Every line below that holds the string "Theorems" should be copied out.

---------------

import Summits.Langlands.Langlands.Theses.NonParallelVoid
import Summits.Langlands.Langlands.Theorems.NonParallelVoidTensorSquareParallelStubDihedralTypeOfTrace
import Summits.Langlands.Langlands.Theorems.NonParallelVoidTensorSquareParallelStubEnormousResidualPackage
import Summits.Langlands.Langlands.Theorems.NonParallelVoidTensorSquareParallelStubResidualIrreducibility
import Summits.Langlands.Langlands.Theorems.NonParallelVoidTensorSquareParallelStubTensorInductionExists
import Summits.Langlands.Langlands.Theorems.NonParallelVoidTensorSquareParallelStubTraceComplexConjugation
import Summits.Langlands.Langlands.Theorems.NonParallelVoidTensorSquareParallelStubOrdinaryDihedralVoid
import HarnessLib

---------------

▶ [EXPECTED ANSWER]
import Summits.Langlands.Langlands.Theorems.NonParallelVoidTensorSquareParallelStubDihedralTypeOfTrace
import Summits.Langlands.Langlands.Theorems.NonParallelVoidTensorSquareParallelStubEnormousResidualPackage
import Summits.Langlands.Langlands.Theorems.NonParallelVoidTensorSquareParallelStubResidualIrreducibility
import Summits.Langlands.Langlands.Theorems.NonParallelVoidTensorSquareParallelStubTensorInductionExists
import Summits.Langlands.Langlands.Theorems.NonParallelVoidTensorSquareParallelStubTraceComplexConjugation
import Summits.Langlands.Langlands.Theorems.NonParallelVoidTensorSquareParallelStubOrdinaryDihedralVoid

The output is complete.